- _Exercise instructions_:
Take the material below and reproduce, word for word, only the lines from the line with "have := congrArg (PowerSeries.coeff 0) E2_1" through the line with "have := congrArg (PowerSeries.coeff 0) E2_2".

- _Data supplied_:
- Opening Delimiter -

import Mathlib
import Summits.ValiantsHypothesis.ValiantsHypothesis.Theorems.BinomialElusiveBinomialCandidateCrossCapEliminant

/-!
# Crux `BinomialElusive.BinomialCandidate` (stmt-ValiantsHypothesis-7392), line `registered`,
# skeleton v6 — helper `weightedNorm_order_four` (piece G of `stub_nondegenerateCorankTwo`)

A self-contained computation in `ℂ⟦X₁⟧⟦X₂⟧ = PowerSeries (PowerSeries ℂ)` (outer variable
`X₂ = PowerSeries.X`, inner variable `X₁`; `coeff i (coeff j F)` is the coefficient of the monomial
`X₁^i X₂^j`, of *weight* `i + j`).  Suppose

* `fu = X₂² + (weight ≥ 3)` and `fv = X₁² + (weight ≥ 3)` (all coefficients of weight `≤ 1`
  vanish and the weight-two coefficients are the displayed ones),
* `fv = Q₀ fu + (C r₀₀ + C r₁₀ X₂)` and `X₂ fv = Q₁ fu + (C r₀₁ + C r₁₁ X₂)` for arbitrary
  `Q₀, Q₁ ∈ ℂ⟦X₁⟧⟦X₂⟧` and `r₀₀, r₁₀, r₀₁, r₁₁ ∈ ℂ⟦X₁⟧` (e.g. the two Weierstrass divisions by
  `fu`).

Then the determinant `r₀₀ r₁₁ - r₁₀ r₀₁` equals `X₁⁴ + O(X₁⁵)`: its coefficients of index `< 4`
vanish and its `X₁⁴`-coefficient is `1`.

Proof: compare the coefficients of twelve monomials of weight `≤ 3` in the two identities (no
uniqueness of Weierstrass division is needed).  In the first identity the monomials `1, X₁, X₁²`
give `r₀₀ = X₁² + O(X₁³)` and the monomials `X₂, X₁X₂` give `r₁₀ = O(X₁²)`.  In the second identity
`1, X₁, X₁²` give `r₀₁ = O(X₁³)`, `X₂, X₁X₂` give `r₁₁ = O(X₁²)`, the monomial `X₂²` gives
`Q₁(0, 0) = 0`, and then the monomial `X₁²X₂` gives `coeff 2 r₁₁ = 1`.  Finally the
`X₁ⁿ`-coefficients (`n ≤ 4`) of the determinant are read off from these eleven facts.
Mathlib only, plus the small coefficient-of-a-product lemmas `CrossCap.coeff_zero_mul'`, … of the
cross-cap eliminant file.
-/

-- layout Summits/ValiantsHypothesis/ValiantsHypothesis forces the duplicated namespace component
set_option linter.dupNamespace false

namespace Summit.ValiantsHypothesis.ValiantsHypothesis.Theorems.BinomialCandidateStubs

open scoped BigOperators

namespace CorankTwoWeightedNorm

open CrossCap

section CoeffLemmas

variable {A : Type*} [CommSemiring A]

/-- `X⁴`-coefficient of a product of power series. -/
theorem coeff_four_mul' (φ ψ : PowerSeries A) :
    PowerSeries.coeff 4 (φ * ψ) =
      PowerSeries.coeff 0 φ * PowerSeries.coeff 4 ψ + PowerSeries.coeff 1 φ * PowerSeries.coeff 3 ψ +
        PowerSeries.coeff 2 φ * PowerSeries.coeff 2 ψ + PowerSeries.coeff 3 φ * PowerSeries.coeff 1 ψ +
          PowerSeries.coeff 4 φ * PowerSeries.coeff 0 ψ := by
  rw [PowerSeries.coeff_mul, Finset.Nat.sum_antidiagonal_eq_sum_range_succ_mk]
  simp [Finset.sum_range_succ]

/-- `X⁰`-coefficient of the right-hand side `Q f + (C a + C b X)` of a division identity. -/
theorem coeff_zero_divId (Q f : PowerSeries A) (a b : A) :
    PowerSeries.coeff 0 (Q * f + (PowerSeries.C a + PowerSeries.C b * PowerSeries.X)) =
      PowerSeries.coeff 0 Q * PowerSeries.coeff 0 f + a := by
  simp

/-- `X¹`-coefficient of the right-hand side `Q f + (C a + C b X)` of a division identity. -/
theorem coeff_one_divId (Q f : PowerSeries A) (a b : A) :
    PowerSeries.coeff 1 (Q * f + (PowerSeries.C a + PowerSeries.C b * PowerSeries.X)) =
      PowerSeries.coeff 0 Q * PowerSeries.coeff 1 f + PowerSeries.coeff 1 Q * PowerSeries.coeff 0 f +
        b := by
  simp [coeff_one_mul', PowerSeries.coeff_C]

/-- `X²`-coefficient of the right-hand side `Q f + (C a + C b X)` of a division identity. -/
theorem coeff_two_divId (Q f : PowerSeries A) (a b : A) :
    PowerSeries.coeff 2 (Q * f + (PowerSeries.C a + PowerSeries.C b * PowerSeries.X)) =
      PowerSeries.coeff 0 Q * PowerSeries.coeff 2 f + PowerSeries.coeff 1 Q * PowerSeries.coeff 1 f +
        PowerSeries.coeff 2 Q * PowerSeries.coeff 0 f := by
  simp [coeff_two_mul']

end CoeffLemmas

/-- The determinant `r₀₀ r₁₁ - r₁₀ r₀₁` is `X⁴ + O(X⁵)` as soon as `r₀₀ = X² + O(X³)`,
`r₁₁ = X² + O(X³)`, `r₁₀ = O(X²)` and `r₀₁ = O(X³)`. -/
theorem det_order_four (r₀₀ r₁₀ r₀₁ r₁₁ : PowerSeries ℂ)
    (a0 : PowerSeries.coeff 0 r₀₀ = 0) (a1 : PowerSeries.coeff 1 r₀₀ = 0)
    (a2 : PowerSeries.coeff 2 r₀₀ = 1)
    (b0 : PowerSeries.coeff 0 r₁₀ = 0) (b1 : PowerSeries.coeff 1 r₁₀ = 0)
    (c0 : PowerSeries.coeff 0 r₀₁ = 0) (c1 : PowerSeries.coeff 1 r₀₁ = 0)
    (c2 : PowerSeries.coeff 2 r₀₁ = 0)
    (d0 : PowerSeries.coeff 0 r₁₁ = 0) (d1 : PowerSeries.coeff 1 r₁₁ = 0)
    (d2 : PowerSeries.coeff 2 r₁₁ = 1) :
    (∀ n < 4, PowerSeries.coeff n (r₀₀ * r₁₁ - r₁₀ * r₀₁) = 0) ∧
      PowerSeries.coeff 4 (r₀₀ * r₁₁ - r₁₀ * r₀₁) = 1 := by
  refine ⟨fun n hn => ?_, ?_⟩
  · interval_cases n
    · rw [map_sub, CrossCap.coeff_zero_mul', CrossCap.coeff_zero_mul', a0, b0]
      ring
    · rw [map_sub, CrossCap.coeff_one_mul', CrossCap.coeff_one_mul', a0, a1, b0, b1]
      ring
    · rw [map_sub, CrossCap.coeff_two_mul', CrossCap.coeff_two_mul', a0, a1, d0, b0, b1, c0]
      ring
    · rw [map_sub, CrossCap.coeff_three_mul', CrossCap.coeff_three_mul', a0, a1, d0, d1, b0, b1,
        c0, c1]
      ring
  · rw [map_sub, coeff_four_mul', coeff_four_mul', a0, a1, a2, d0, d1, d2, b0, b1, c0, c1, c2]
    ring

end CorankTwoWeightedNorm

open CrossCap CorankTwoWeightedNorm in
/-- **Piece G of `stub_nondegenerateCorankTwo`: the weighted norm has `X₁`-order four.**
In `ℂ⟦X₁⟧⟦X₂⟧ = PowerSeries (PowerSeries ℂ)` let `fu = X₂² + (weight ≥ 3)` and
`fv = X₁² + (weight ≥ 3)`, and let `fv = Q₀ fu + (C r₀₀ + C r₁₀ X₂)`,
`X₂ fv = Q₁ fu + (C r₀₁ + C r₁₁ X₂)` with arbitrary `Q₀, Q₁` and `r's ∈ ℂ⟦X₁⟧`.  Then
`r₀₀ r₁₁ - r₁₀ r₀₁ = X₁⁴ + O(X₁⁵)`. -/
theorem weightedNorm_order_four :
    ∀ (fu fv Q₀ Q₁ : PowerSeries (PowerSeries ℂ)) (r₀₀ r₁₀ r₀₁ r₁₁ : PowerSeries ℂ),
      (∀ i j : ℕ, i + j ≤ 1 → PowerSeries.coeff i (PowerSeries.coeff j fu) = 0) →
      PowerSeries.coeff 0 (PowerSeries.coeff 2 fu) = 1 →
      PowerSeries.coeff 1 (PowerSeries.coeff 1 fu) = 0 →
      PowerSeries.coeff 2 (PowerSeries.coeff 0 fu) = 0 →
      (∀ i j : ℕ, i + j ≤ 1 → PowerSeries.coeff i (PowerSeries.coeff j fv) = 0) →
      PowerSeries.coeff 0 (PowerSeries.coeff 2 fv) = 0 →
      PowerSeries.coeff 1 (PowerSeries.coeff 1 fv) = 0 →
      PowerSeries.coeff 2 (PowerSeries.coeff 0 fv) = 1 →
      fv = Q₀ * fu + (PowerSeries.C r₀₀ + PowerSeries.C r₁₀ * PowerSeries.X) →
      PowerSeries.X * fv = Q₁ * fu + (PowerSeries.C r₀₁ + PowerSeries.C r₁₁ * PowerSeries.X) →
      (∀ n < 4, PowerSeries.coeff n (r₀₀ * r₁₁ - r₁₀ * r₀₁) = 0) ∧
        PowerSeries.coeff 4 (r₀₀ * r₁₁ - r₁₀ * r₀₁) = 1 := by
  intro fu fv Q₀ Q₁ r₀₀ r₁₀ r₀₁ r₁₁ hu hu02 hu11 hu20 hv _hv02 hv11 hv20 h1 h2
  -- the vanishing coefficients of weight `≤ 1`
  have hu00 : PowerSeries.coeff 0 (PowerSeries.coeff 0 fu) = 0 := hu 0 0 (by norm_num)
  have hu10 : PowerSeries.coeff 1 (PowerSeries.coeff 0 fu) = 0 := hu 1 0 (by norm_num)
  have hu01 : PowerSeries.coeff 0 (PowerSeries.coeff 1 fu) = 0 := hu 0 1 (by norm_num)
  have hv00 : PowerSeries.coeff 0 (PowerSeries.coeff 0 fv) = 0 := hv 0 0 (by norm_num)
  have hv10 : PowerSeries.coeff 1 (PowerSeries.coeff 0 fv) = 0 := hv 1 0 (by norm_num)
  have hv01 : PowerSeries.coeff 0 (PowerSeries.coeff 1 fv) = 0 := hv 0 1 (by norm_num)
  -- the five outer (`X₂`-) coefficient identities
  have E1_0 := congrArg (PowerSeries.coeff 0) h1
  have E1_1 := congrArg (PowerSeries.coeff 1) h1
  have E2_0 := congrArg (PowerSeries.coeff 0) h2
  have E2_1 := congrArg (PowerSeries.coeff 1) h2
  have E2_2 := congrArg (PowerSeries.coeff 2) h2
  rw [coeff_zero_divId] at E1_0
  rw [coeff_one_divId] at E1_1
  rw [PowerSeries.coeff_zero_X_mul, coeff_zero_divId] at E2_0
  rw [coeff_one_X_mul', coeff_one_divId] at E2_1
  rw [coeff_two_X_mul', coeff_two_divId] at E2_2
  -- identity 1, monomials `1, X₁, X₁²`
  have a0 : PowerSeries.coeff 0 r₀₀ = 0 := by
    have := congrArg (PowerSeries.coeff 0) E1_0
    simp only [map_add, coeff_zero_mul', hv00, hu00, mul_zero, zero_add] at this
    exact this.symm
  have a1 : PowerSeries.coeff 1 r₀₀ = 0 := by
    have := congrArg (PowerSeries.coeff 1) E1_0
    simp only [map_add, coeff_one_mul', hv10, hu00, hu10, mul_zero, zero_add] at this
    exact this.symm
  have a2 : PowerSeries.coeff 2 r₀₀ = 1 := by
    have := congrArg (PowerSeries.coeff 2) E1_0
    simp only [map_add, coeff_two_mul', hv20, hu00, hu10, hu20, mul_zero, zero_add] at this
    exact this.symm
  -- identity 1, monomials `X₂, X₁X₂`
  have b0 : PowerSeries.coeff 0 r₁₀ = 0 := by
    have := congrArg (PowerSeries.coeff 0) E1_1
    simp only [map_add, coeff_zero_mul', hv01, hu01, hu00, mul_zero, zero_add] at this
    exact this.symm
  have b1 : PowerSeries.coeff 1 r₁₀ = 0 := by
    have := congrArg (PowerSeries.coeff 1) E1_1
    simp only [map_add, coeff_one_mul', hv11, hu01, hu11, hu00, hu10, mul_zero, zero_add] at this
    exact this.symm
  -- identity 2, monomials `1, X₁, X₁²`
  have c0 : PowerSeries.coeff 0 r₀₁ = 0 := by
    have := congrArg (PowerSeries.coeff 0) E2_0
    simp only [map_zero, map_add, coeff_zero_mul', hu00, mul_zero, zero_add] at this
    exact this.symm
  have c1 : PowerSeries.coeff 1 r₀₁ = 0 := by
    have := congrArg (PowerSeries.coeff 1) E2_0
    simp only [map_zero, map_add, coeff_one_mul', hu00, hu10, mul_zero, zero_add] at this
    exact this.symm
  have c2 : PowerSeries.coeff 2 r₀₁ = 0 := by
    have := congrArg (PowerSeries.coeff 2) E2_0
    simp only [map_zero, map_add, coeff_two_mul', hu00, hu10, hu20, mul_zero, zero_add] at this
    exact this.symm
  -- identity 2, monomials `X₂, X₁X₂`
  have d0 : PowerSeries.coeff 0 r₁₁ = 0 := by
    have := congrArg (PowerSeries.coeff 0) E2_1
    simp only [map_add, coeff_zero_mul', hv00, hu01, hu00, mul_zero, zero_add] at this
    exact this.symm
  have d1 : PowerSeries.coeff 1 r₁₁ = 0 := by
    have := congrArg (PowerSeries.coeff 1) E2_1
    simp only [map_add, coeff_one_mul', hv10, hu01, hu11, hu00, hu10, mul_zero, zero_add] at this
    exact this.symm
  -- identity 2, monomial `X₂²`: the constant coefficient of `Q₁` vanishes
  have q00 : PowerSeries.coeff 0 (PowerSeries.coeff 0 Q₁) = 0 := by
    have := congrArg (PowerSeries.coeff 0) E2_2
    simp only [map_add, coeff_zero_mul', hv01, hu02, hu01, hu00, mul_one, mul_zero, add_zero] at this
    exact this.symm
  -- identity 2, monomial `X₁²X₂`
  have d2 : PowerSeries.coeff 2 r₁₁ = 1 := by
    have := congrArg (PowerSeries.coeff 2) E2_1
    simp only [map_add, coeff_two_mul', hv20, q00, hu01, hu11, hu00, hu10, hu20, zero_mul, mul_zero,
      zero_add] at this
    exact this.symm
  exact det_order_four r₀₀ r₁₀ r₀₁ r₁₁ a0 a1 a2 b0 b1 c0 c1 c2 d0 d1 d2

end Summit.ValiantsHypothesis.ValiantsHypothesis.Theorems.BinomialCandidateStubs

- Closing Delimiter -

- _Solved exercise_:
    have := congrArg (PowerSeries.coeff 0) E2_1
    simp only [map_add, coeff_zero_mul', hv00, hu01, hu00, mul_zero, zero_add] at this
    exact this.symm
  have d1 : PowerSeries.coeff 1 r₁₁ = 0 := by
    have := congrArg (PowerSeries.coeff 1) E2_1
    simp only [map_add, coeff_one_mul', hv10, hu01, hu11, hu00, hu10, mul_zero, zero_add] at this
    exact this.symm
  -- identity 2, monomial `X₂²`: the constant coefficient of `Q₁` vanishes
  have q00 : PowerSeries.coeff 0 (PowerSeries.coeff 0 Q₁) = 0 := by
    have := congrArg (PowerSeries.coeff 0) E2_2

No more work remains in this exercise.